- TASK OBJECTIVE
Look below for the line containing "open MeasureTheory ProbabilityTheory" and the line containing "have hpe : Integrable"; repeat exactly those two lines and all lines between them, and nothing else.

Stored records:

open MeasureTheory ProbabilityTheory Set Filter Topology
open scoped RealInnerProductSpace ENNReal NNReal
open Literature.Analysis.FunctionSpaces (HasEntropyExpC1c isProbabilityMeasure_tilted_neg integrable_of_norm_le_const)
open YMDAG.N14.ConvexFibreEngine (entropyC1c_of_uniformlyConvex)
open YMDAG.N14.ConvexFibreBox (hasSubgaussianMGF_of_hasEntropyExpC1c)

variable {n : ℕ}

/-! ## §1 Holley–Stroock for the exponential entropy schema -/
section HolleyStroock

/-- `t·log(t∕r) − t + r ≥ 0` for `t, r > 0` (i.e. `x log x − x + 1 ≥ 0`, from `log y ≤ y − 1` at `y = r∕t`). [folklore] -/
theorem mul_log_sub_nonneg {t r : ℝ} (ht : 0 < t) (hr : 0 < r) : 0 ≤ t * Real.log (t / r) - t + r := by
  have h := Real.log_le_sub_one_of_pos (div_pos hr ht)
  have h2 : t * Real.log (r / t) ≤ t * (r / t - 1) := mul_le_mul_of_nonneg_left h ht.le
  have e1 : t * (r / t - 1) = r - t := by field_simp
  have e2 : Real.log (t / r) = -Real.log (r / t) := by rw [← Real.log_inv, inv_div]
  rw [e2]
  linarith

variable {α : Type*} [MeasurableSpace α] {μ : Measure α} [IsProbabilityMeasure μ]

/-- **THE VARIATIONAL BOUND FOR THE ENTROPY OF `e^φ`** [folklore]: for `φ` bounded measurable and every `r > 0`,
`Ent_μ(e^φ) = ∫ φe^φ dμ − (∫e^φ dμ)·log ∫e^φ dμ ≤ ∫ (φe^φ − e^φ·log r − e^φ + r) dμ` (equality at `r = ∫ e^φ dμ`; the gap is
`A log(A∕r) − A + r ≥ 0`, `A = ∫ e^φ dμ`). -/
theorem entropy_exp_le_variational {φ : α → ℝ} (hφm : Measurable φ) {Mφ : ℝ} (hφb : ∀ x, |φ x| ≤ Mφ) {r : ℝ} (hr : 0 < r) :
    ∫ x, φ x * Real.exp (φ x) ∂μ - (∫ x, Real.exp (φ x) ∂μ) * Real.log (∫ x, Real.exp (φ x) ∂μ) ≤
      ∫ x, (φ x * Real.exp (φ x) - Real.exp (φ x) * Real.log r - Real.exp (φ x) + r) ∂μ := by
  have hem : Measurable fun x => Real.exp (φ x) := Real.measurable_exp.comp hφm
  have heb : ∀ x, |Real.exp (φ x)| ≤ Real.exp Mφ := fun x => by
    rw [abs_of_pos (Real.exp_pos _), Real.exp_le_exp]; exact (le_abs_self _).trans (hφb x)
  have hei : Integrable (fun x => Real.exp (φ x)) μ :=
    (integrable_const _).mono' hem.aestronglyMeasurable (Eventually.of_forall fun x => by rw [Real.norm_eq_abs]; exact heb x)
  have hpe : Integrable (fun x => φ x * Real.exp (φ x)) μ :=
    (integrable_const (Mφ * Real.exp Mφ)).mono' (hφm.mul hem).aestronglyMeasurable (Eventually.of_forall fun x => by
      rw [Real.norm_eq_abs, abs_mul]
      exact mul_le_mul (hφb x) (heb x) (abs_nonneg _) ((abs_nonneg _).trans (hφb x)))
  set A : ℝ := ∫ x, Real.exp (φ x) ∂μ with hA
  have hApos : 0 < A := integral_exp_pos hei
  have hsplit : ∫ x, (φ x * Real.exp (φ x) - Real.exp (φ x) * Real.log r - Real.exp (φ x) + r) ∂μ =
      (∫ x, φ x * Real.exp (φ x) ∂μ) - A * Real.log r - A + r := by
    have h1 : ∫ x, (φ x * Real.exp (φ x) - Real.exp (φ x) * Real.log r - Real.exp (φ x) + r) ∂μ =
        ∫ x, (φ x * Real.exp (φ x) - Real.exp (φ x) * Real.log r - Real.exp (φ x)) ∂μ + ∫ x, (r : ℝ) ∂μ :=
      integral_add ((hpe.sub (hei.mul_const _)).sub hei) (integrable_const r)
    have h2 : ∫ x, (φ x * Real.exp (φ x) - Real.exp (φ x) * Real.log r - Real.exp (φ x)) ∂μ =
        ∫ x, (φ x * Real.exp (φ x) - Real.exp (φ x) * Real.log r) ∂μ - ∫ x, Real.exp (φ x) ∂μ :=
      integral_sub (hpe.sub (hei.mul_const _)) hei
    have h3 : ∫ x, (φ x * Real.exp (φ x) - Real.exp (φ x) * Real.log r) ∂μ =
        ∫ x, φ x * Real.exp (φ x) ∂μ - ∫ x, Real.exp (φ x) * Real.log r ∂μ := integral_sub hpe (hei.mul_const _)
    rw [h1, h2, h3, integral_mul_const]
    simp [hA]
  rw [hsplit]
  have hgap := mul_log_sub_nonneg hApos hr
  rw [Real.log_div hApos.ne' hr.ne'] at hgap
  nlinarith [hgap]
...
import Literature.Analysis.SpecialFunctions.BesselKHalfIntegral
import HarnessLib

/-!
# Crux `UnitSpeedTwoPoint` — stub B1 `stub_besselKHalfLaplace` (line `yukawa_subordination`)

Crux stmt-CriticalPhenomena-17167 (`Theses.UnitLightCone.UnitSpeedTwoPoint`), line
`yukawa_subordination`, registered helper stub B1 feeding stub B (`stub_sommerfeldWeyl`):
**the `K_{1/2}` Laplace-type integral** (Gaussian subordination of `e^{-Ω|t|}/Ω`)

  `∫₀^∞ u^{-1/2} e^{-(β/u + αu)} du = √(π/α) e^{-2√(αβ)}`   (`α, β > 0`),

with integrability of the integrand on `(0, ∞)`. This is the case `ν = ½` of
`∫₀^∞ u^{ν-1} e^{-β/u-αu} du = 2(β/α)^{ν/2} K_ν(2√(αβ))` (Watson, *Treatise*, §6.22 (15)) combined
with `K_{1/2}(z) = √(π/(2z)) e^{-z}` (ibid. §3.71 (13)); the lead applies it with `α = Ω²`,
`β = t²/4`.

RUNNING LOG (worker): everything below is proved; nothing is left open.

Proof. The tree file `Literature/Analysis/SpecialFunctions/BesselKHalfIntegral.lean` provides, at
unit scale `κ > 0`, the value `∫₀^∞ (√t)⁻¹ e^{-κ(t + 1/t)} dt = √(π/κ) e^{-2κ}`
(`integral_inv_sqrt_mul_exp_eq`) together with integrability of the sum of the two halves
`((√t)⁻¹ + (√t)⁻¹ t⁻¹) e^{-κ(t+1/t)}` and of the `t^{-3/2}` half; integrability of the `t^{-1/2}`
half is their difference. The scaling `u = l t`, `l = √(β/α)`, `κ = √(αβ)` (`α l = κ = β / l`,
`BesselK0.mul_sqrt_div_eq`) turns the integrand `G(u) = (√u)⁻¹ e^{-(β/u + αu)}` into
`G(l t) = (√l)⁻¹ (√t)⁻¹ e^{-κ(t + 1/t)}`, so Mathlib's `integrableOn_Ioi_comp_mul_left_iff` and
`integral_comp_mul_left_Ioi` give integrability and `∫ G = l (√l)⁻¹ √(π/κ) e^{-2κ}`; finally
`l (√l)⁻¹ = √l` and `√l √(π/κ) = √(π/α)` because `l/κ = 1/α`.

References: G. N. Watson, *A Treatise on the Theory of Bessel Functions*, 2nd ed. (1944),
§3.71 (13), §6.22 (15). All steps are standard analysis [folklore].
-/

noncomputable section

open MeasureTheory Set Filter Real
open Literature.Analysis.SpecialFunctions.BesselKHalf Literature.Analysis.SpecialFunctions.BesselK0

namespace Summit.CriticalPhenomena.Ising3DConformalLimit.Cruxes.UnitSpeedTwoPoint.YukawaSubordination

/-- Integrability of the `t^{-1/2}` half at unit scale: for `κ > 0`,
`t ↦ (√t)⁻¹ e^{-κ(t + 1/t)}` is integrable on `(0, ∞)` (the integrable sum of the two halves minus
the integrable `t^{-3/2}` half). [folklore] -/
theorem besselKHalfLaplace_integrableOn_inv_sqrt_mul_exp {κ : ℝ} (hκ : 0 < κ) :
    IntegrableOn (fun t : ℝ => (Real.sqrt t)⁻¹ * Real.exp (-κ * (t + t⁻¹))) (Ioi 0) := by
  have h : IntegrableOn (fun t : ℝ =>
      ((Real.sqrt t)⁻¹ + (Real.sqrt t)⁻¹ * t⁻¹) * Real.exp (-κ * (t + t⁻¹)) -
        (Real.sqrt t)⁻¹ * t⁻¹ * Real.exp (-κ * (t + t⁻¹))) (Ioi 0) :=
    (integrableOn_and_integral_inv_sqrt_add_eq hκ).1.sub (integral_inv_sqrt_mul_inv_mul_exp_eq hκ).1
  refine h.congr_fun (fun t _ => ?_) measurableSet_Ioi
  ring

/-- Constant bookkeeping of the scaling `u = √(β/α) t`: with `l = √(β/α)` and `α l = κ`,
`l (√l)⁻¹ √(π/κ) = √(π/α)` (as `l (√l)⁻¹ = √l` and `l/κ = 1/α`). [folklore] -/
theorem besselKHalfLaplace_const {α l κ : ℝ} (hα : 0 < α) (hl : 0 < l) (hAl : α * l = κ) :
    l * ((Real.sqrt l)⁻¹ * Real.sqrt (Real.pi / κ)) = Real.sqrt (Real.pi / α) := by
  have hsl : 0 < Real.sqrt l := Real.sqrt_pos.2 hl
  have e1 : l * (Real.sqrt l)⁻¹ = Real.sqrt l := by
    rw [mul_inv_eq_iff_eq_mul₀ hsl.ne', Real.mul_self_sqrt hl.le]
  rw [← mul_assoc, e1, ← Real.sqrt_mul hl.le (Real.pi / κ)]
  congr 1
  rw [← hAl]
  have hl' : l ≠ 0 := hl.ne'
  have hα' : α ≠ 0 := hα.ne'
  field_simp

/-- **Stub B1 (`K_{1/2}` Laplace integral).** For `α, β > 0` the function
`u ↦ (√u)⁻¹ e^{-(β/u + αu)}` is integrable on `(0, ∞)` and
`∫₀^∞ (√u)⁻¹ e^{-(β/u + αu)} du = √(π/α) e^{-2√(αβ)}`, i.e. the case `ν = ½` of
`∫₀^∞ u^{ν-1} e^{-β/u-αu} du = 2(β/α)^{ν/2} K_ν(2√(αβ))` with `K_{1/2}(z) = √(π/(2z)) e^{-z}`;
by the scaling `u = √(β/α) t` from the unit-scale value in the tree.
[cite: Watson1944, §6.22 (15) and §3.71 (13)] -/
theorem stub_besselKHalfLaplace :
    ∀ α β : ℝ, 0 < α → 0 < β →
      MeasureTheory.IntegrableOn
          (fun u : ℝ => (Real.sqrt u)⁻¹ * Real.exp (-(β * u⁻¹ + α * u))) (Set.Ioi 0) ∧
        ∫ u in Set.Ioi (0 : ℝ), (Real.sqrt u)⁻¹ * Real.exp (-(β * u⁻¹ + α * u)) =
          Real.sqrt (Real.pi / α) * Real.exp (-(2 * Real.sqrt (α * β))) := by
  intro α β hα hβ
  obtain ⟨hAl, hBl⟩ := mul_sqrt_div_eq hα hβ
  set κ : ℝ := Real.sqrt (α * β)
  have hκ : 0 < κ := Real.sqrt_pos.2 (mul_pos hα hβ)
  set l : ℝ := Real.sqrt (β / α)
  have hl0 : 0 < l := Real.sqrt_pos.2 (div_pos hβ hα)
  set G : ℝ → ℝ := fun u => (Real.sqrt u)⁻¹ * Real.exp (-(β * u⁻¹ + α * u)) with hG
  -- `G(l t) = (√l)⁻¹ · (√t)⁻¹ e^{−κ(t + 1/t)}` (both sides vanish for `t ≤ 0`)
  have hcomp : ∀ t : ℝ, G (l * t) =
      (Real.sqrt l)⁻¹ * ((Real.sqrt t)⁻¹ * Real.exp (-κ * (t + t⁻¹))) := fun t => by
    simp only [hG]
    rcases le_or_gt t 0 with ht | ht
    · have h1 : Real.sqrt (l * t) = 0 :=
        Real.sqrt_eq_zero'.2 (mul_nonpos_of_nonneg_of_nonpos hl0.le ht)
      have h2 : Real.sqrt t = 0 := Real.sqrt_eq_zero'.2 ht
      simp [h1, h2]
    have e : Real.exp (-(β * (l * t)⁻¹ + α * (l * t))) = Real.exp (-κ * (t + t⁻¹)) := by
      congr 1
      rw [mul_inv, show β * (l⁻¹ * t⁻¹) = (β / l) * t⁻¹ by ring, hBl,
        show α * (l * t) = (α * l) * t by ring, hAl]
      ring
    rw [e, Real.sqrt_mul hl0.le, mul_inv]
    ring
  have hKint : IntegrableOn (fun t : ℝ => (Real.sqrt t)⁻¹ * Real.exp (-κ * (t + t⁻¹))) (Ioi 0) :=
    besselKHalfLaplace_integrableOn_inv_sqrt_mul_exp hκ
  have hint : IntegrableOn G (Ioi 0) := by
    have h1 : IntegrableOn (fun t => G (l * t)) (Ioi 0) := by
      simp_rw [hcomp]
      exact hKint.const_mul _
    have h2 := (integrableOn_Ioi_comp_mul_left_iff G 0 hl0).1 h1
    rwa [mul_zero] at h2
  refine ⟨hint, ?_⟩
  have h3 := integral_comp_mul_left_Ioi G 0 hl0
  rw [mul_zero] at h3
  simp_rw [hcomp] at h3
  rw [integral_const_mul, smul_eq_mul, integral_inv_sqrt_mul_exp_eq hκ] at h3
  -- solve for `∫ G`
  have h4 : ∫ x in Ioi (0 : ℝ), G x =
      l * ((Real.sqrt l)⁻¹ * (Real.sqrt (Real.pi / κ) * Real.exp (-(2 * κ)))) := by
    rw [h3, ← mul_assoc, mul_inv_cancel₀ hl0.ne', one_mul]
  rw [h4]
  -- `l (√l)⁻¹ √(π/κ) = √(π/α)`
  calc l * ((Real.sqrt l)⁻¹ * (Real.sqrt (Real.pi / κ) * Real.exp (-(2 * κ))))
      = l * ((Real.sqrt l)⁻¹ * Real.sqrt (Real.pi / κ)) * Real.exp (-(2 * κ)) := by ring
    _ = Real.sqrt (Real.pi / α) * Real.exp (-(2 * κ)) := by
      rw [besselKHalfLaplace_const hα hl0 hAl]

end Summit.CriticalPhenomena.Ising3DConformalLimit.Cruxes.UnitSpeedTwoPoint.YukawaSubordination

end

- RESPONSE BOX
open MeasureTheory ProbabilityTheory Set Filter Topology
open scoped RealInnerProductSpace ENNReal NNReal
open Literature.Analysis.FunctionSpaces (HasEntropyExpC1c isProbabilityMeasure_tilted_neg integrable_of_norm_le_const)
open YMDAG.N14.ConvexFibreEngine (entropyC1c_of_uniformlyConvex)
open YMDAG.N14.ConvexFibreBox (hasSubgaussianMGF_of_hasEntropyExpC1c)

variable {n : ℕ}

/-! ## §1 Holley–Stroock for the exponential entropy schema -/
section HolleyStroock

/-- `t·log(t∕r) − t + r ≥ 0` for `t, r > 0` (i.e. `x log x − x + 1 ≥ 0`, from `log y ≤ y − 1` at `y = r∕t`). [folklore] -/
theorem mul_log_sub_nonneg {t r : ℝ} (ht : 0 < t) (hr : 0 < r) : 0 ≤ t * Real.log (t / r) - t + r := by
  have h := Real.log_le_sub_one_of_pos (div_pos hr ht)
  have h2 : t * Real.log (r / t) ≤ t * (r / t - 1) := mul_le_mul_of_nonneg_left h ht.le
  have e1 : t * (r / t - 1) = r - t := by field_simp
  have e2 : Real.log (t / r) = -Real.log (r / t) := by rw [← Real.log_inv, inv_div]
  rw [e2]
  linarith

variable {α : Type*} [MeasurableSpace α] {μ : Measure α} [IsProbabilityMeasure μ]

/-- **THE VARIATIONAL BOUND FOR THE ENTROPY OF `e^φ`** [folklore]: for `φ` bounded measurable and every `r > 0`,
`Ent_μ(e^φ) = ∫ φe^φ dμ − (∫e^φ dμ)·log ∫e^φ dμ ≤ ∫ (φe^φ − e^φ·log r − e^φ + r) dμ` (equality at `r = ∫ e^φ dμ`; the gap is
`A log(A∕r) − A + r ≥ 0`, `A = ∫ e^φ dμ`). -/
theorem entropy_exp_le_variational {φ : α → ℝ} (hφm : Measurable φ) {Mφ : ℝ} (hφb : ∀ x, |φ x| ≤ Mφ) {r : ℝ} (hr : 0 < r) :
    ∫ x, φ x * Real.exp (φ x) ∂μ - (∫ x, Real.exp (φ x) ∂μ) * Real.log (∫ x, Real.exp (φ x) ∂μ) ≤
      ∫ x, (φ x * Real.exp (φ x) - Real.exp (φ x) * Real.log r - Real.exp (φ x) + r) ∂μ := by
  have hem : Measurable fun x => Real.exp (φ x) := Real.measurable_exp.comp hφm
  have heb : ∀ x, |Real.exp (φ x)| ≤ Real.exp Mφ := fun x => by
    rw [abs_of_pos (Real.exp_pos _), Real.exp_le_exp]; exact (le_abs_self _).trans (hφb x)
  have hei : Integrable (fun x => Real.exp (φ x)) μ :=
    (integrable_const _).mono' hem.aestronglyMeasurable (Eventually.of_forall fun x => by rw [Real.norm_eq_abs]; exact heb x)
  have hpe : Integrable (fun x => φ x * Real.exp (φ x)) μ :=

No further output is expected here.